— Exercise directions —
Keep only the lines that hold the string "bounds", filtering out the rest of the entries below.

— Saved entries —
----

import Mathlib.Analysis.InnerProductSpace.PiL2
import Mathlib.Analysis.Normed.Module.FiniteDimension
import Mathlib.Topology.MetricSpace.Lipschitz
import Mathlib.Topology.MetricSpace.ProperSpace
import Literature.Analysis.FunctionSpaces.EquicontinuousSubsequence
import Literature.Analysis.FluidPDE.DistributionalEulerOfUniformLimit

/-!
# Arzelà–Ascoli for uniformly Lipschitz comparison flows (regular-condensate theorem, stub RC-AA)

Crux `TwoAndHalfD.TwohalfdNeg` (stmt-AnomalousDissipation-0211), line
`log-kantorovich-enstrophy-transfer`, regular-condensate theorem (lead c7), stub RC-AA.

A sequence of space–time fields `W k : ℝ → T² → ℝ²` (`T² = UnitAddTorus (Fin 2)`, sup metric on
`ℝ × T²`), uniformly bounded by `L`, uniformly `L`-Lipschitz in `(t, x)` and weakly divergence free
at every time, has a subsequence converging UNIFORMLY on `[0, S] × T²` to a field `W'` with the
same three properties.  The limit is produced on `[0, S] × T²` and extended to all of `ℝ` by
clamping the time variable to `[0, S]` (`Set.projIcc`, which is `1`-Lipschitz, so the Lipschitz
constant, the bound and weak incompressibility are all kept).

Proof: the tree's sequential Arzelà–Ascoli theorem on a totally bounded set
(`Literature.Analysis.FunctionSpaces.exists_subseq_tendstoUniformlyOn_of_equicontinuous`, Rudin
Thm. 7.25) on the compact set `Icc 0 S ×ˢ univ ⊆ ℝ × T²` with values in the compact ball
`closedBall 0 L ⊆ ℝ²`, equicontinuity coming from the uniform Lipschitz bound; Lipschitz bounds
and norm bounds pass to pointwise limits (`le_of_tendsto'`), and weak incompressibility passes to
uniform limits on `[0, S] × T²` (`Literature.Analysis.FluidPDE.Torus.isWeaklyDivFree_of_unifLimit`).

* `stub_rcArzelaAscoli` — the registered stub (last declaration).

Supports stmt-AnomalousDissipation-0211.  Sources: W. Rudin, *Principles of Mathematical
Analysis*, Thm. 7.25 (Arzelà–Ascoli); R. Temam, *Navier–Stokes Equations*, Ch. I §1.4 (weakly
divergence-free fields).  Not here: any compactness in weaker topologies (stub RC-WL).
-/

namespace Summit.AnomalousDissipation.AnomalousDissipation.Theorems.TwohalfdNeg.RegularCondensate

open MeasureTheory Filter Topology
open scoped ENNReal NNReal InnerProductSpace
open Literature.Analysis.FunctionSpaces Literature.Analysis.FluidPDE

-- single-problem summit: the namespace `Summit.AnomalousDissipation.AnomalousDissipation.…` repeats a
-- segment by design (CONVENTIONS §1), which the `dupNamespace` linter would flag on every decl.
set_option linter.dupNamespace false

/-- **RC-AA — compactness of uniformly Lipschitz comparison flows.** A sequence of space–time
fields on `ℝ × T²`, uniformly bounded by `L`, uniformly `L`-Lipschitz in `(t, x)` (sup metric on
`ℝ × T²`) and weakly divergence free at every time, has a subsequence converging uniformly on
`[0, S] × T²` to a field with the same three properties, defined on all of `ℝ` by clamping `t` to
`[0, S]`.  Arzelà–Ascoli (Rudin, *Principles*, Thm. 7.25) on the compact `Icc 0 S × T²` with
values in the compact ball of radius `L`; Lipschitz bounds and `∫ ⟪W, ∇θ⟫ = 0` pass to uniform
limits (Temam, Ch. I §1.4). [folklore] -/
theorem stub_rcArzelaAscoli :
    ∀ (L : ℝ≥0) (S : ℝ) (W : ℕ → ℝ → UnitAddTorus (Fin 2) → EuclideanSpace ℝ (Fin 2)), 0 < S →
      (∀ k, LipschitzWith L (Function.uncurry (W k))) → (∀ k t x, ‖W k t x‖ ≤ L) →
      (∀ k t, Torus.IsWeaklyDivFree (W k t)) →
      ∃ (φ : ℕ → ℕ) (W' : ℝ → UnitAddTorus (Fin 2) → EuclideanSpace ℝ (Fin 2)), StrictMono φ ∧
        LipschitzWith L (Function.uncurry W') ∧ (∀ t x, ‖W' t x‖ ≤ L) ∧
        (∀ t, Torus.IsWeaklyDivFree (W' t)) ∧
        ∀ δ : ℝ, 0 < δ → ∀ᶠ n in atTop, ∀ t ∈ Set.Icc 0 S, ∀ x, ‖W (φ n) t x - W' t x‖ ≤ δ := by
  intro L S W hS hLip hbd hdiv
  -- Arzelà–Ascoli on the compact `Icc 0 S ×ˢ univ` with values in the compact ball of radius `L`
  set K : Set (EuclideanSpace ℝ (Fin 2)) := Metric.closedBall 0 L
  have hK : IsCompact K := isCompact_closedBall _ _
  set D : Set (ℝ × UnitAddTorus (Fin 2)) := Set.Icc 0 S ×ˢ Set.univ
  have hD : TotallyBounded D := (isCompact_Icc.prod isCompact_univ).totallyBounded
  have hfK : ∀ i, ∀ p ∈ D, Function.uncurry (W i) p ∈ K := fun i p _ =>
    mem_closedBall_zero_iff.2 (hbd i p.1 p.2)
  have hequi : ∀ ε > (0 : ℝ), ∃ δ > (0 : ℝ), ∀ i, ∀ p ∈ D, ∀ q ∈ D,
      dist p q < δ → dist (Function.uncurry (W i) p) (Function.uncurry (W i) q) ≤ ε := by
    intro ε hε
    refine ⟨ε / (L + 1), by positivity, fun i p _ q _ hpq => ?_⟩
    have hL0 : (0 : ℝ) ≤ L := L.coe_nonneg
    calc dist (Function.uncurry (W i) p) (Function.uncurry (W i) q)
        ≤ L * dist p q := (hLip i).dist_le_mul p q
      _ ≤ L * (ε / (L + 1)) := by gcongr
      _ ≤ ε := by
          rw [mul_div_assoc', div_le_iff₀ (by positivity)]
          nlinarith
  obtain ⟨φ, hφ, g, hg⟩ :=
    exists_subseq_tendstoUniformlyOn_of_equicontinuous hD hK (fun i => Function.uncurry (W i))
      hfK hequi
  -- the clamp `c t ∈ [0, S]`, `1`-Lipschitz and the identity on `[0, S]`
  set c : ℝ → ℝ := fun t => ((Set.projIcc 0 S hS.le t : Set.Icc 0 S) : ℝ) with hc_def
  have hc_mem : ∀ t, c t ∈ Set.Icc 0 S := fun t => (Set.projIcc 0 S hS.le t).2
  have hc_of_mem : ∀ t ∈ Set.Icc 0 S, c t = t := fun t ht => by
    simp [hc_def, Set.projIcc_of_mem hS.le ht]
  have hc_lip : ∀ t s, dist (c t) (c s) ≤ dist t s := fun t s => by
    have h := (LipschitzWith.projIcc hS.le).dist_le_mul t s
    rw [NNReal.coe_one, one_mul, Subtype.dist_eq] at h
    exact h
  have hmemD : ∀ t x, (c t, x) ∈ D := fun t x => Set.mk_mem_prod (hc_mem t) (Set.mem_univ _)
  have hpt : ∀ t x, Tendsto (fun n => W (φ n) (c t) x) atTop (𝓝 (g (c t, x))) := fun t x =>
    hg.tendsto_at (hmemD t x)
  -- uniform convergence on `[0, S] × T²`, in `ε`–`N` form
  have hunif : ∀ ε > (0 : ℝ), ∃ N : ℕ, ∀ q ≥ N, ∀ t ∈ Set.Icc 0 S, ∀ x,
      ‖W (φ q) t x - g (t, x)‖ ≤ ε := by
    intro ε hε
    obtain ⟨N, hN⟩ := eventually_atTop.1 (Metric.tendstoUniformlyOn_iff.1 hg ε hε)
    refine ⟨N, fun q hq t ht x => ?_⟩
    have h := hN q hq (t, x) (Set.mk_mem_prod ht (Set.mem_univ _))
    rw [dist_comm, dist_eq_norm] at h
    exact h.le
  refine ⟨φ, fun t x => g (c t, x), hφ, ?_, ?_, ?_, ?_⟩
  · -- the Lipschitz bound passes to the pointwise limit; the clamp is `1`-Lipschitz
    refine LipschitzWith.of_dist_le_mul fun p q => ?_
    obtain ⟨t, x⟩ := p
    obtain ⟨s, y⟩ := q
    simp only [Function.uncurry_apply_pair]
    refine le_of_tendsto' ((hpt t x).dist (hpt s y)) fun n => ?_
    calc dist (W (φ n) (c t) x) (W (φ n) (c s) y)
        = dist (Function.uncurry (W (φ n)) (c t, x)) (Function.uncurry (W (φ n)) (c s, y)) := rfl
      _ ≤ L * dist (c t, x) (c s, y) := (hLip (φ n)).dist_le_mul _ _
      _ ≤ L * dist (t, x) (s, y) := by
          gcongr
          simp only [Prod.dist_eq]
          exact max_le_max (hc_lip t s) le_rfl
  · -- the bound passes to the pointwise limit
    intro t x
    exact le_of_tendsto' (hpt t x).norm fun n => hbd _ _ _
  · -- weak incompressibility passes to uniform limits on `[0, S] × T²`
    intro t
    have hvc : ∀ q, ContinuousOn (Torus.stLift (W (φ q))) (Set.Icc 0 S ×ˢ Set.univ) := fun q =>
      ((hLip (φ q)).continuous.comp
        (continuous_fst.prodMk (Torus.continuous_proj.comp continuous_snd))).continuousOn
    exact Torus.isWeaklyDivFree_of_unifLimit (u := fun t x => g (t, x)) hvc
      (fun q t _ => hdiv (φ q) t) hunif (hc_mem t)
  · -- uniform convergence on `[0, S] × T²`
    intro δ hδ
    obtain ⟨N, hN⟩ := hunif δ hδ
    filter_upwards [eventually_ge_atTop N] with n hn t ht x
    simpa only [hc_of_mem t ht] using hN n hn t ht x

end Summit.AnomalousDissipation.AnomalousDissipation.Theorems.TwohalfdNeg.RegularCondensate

----

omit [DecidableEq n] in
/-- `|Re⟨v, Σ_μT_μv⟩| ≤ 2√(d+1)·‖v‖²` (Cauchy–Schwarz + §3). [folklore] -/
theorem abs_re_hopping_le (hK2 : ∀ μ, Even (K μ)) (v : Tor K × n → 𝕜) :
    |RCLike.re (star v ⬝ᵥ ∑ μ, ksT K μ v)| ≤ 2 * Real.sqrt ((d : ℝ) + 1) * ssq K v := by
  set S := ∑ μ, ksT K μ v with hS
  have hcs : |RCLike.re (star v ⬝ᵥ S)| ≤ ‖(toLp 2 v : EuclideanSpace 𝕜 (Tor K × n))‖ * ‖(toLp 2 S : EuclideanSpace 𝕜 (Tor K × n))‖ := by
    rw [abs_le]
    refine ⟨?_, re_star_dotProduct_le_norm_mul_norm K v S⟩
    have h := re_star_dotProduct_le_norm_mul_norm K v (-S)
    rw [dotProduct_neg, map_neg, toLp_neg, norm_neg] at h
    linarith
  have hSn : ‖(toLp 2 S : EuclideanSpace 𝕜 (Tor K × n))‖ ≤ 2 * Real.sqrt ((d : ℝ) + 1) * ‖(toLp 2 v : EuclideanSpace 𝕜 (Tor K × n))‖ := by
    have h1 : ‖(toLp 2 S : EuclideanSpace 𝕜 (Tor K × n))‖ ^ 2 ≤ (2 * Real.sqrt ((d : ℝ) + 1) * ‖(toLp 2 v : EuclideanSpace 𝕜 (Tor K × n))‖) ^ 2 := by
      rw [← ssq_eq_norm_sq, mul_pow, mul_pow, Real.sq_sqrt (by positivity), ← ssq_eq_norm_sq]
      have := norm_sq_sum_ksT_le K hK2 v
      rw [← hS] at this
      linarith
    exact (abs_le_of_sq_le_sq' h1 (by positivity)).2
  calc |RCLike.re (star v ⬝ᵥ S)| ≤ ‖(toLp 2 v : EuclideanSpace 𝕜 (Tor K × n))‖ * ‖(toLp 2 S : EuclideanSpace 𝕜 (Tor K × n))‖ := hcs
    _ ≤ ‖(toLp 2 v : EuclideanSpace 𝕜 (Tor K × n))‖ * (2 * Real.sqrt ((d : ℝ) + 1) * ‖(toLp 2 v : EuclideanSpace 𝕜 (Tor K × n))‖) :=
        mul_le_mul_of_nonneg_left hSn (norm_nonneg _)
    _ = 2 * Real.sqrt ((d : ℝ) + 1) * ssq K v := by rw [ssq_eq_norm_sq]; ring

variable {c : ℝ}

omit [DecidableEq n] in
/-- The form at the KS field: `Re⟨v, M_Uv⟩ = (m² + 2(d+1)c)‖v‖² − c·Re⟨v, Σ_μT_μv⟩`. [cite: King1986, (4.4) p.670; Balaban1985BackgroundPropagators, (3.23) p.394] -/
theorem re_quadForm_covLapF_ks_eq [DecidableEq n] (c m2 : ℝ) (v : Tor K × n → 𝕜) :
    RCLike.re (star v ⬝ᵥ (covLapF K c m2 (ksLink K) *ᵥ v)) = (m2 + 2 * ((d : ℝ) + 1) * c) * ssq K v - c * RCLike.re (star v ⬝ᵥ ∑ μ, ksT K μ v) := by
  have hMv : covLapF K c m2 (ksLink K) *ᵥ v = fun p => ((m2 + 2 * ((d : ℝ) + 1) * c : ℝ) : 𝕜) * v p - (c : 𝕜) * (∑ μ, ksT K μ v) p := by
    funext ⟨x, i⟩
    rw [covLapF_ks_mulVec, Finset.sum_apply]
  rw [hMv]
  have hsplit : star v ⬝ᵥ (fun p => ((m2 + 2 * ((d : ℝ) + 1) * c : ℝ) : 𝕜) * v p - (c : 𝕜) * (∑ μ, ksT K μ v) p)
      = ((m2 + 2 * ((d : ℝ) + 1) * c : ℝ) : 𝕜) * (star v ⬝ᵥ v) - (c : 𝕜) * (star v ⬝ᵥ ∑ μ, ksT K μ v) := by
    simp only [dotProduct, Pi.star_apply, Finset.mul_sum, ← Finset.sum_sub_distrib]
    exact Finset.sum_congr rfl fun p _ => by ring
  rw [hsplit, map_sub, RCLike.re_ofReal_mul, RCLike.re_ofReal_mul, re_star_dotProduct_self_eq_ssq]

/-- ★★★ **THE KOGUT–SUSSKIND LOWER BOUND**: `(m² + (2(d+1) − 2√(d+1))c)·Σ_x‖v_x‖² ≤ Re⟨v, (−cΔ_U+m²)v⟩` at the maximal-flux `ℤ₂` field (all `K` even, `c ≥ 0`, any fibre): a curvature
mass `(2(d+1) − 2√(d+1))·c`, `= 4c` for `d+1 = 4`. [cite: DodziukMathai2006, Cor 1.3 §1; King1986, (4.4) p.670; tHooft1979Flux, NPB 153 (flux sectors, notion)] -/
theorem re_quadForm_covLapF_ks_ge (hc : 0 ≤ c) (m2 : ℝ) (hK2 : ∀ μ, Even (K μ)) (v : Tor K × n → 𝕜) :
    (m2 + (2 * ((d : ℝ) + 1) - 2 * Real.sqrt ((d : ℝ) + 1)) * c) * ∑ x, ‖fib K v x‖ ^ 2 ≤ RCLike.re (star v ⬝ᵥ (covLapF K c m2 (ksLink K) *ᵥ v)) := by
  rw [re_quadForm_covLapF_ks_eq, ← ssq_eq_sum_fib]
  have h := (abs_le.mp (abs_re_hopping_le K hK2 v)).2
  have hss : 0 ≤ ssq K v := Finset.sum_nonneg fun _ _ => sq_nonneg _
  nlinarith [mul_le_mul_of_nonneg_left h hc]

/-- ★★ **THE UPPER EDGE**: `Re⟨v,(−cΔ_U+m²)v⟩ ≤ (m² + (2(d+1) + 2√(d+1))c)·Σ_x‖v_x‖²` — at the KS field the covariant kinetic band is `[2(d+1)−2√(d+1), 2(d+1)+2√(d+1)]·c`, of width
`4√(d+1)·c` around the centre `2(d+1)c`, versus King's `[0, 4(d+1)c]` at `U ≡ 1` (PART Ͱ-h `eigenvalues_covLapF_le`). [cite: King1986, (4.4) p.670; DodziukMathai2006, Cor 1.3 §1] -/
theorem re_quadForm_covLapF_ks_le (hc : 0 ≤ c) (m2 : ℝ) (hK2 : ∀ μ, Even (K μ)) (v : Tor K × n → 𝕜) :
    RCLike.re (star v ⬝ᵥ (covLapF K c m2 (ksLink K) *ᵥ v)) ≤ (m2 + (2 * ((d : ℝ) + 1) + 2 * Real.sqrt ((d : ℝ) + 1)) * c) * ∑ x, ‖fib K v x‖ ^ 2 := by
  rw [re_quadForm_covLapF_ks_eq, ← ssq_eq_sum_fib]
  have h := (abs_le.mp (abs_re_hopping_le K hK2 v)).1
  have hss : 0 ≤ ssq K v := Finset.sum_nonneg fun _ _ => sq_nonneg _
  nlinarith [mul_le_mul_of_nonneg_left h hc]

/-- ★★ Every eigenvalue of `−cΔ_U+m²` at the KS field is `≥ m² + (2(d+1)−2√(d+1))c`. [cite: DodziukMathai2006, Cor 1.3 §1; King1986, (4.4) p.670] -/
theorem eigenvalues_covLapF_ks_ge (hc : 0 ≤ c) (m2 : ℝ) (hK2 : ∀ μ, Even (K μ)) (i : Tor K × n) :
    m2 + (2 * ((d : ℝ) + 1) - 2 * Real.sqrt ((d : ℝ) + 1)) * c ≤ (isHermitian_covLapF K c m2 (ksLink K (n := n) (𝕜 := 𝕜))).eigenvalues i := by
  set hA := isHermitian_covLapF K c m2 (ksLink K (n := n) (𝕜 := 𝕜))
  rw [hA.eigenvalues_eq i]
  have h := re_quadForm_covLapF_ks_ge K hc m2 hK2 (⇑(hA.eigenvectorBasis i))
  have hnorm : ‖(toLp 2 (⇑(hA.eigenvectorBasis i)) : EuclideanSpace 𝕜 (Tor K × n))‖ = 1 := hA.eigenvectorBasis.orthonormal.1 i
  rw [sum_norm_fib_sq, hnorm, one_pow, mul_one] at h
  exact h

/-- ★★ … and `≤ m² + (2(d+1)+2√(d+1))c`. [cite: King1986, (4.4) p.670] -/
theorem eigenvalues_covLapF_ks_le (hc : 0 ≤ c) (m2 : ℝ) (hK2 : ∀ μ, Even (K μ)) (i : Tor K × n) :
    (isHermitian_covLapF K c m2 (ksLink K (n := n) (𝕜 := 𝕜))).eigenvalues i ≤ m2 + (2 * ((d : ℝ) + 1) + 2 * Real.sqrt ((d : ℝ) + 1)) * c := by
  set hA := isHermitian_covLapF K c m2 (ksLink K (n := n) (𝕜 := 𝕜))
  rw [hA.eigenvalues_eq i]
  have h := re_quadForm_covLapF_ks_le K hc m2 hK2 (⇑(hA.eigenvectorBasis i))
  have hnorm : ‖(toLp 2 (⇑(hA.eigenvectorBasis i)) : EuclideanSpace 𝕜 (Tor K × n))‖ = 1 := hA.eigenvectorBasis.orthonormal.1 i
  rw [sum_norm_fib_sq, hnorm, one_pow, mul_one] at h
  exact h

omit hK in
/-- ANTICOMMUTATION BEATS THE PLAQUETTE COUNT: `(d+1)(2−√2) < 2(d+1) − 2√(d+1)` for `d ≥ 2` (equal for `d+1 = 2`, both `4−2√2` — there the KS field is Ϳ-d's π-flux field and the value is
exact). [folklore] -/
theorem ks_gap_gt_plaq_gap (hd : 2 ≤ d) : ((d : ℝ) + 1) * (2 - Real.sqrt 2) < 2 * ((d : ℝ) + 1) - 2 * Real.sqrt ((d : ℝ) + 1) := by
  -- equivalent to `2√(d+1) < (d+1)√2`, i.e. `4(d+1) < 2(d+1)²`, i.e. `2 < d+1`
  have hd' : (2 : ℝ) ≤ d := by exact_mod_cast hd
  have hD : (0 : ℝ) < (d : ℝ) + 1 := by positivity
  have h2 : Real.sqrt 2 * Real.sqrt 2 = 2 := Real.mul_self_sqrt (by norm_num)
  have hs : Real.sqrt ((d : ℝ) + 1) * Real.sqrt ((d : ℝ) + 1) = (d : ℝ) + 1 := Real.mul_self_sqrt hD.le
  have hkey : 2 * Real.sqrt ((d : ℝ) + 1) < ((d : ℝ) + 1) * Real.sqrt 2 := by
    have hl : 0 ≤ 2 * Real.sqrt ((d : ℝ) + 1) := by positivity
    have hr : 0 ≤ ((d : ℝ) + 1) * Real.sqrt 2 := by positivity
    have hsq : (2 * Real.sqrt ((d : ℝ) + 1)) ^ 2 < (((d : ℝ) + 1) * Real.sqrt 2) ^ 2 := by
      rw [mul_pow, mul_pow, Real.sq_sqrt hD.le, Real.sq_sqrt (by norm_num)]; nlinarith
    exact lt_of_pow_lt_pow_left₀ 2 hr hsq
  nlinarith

----

— Response area —
`closedBall 0 L ⊆ ℝ²`, equicontinuity coming from the uniform Lipschitz bound; Lipschitz bounds
and norm bounds pass to pointwise limits (`le_of_tendsto'`), and weak incompressibility passes to
values in the compact ball of radius `L`; Lipschitz bounds and `∫ ⟪W, ∇θ⟫ = 0` pass to uniform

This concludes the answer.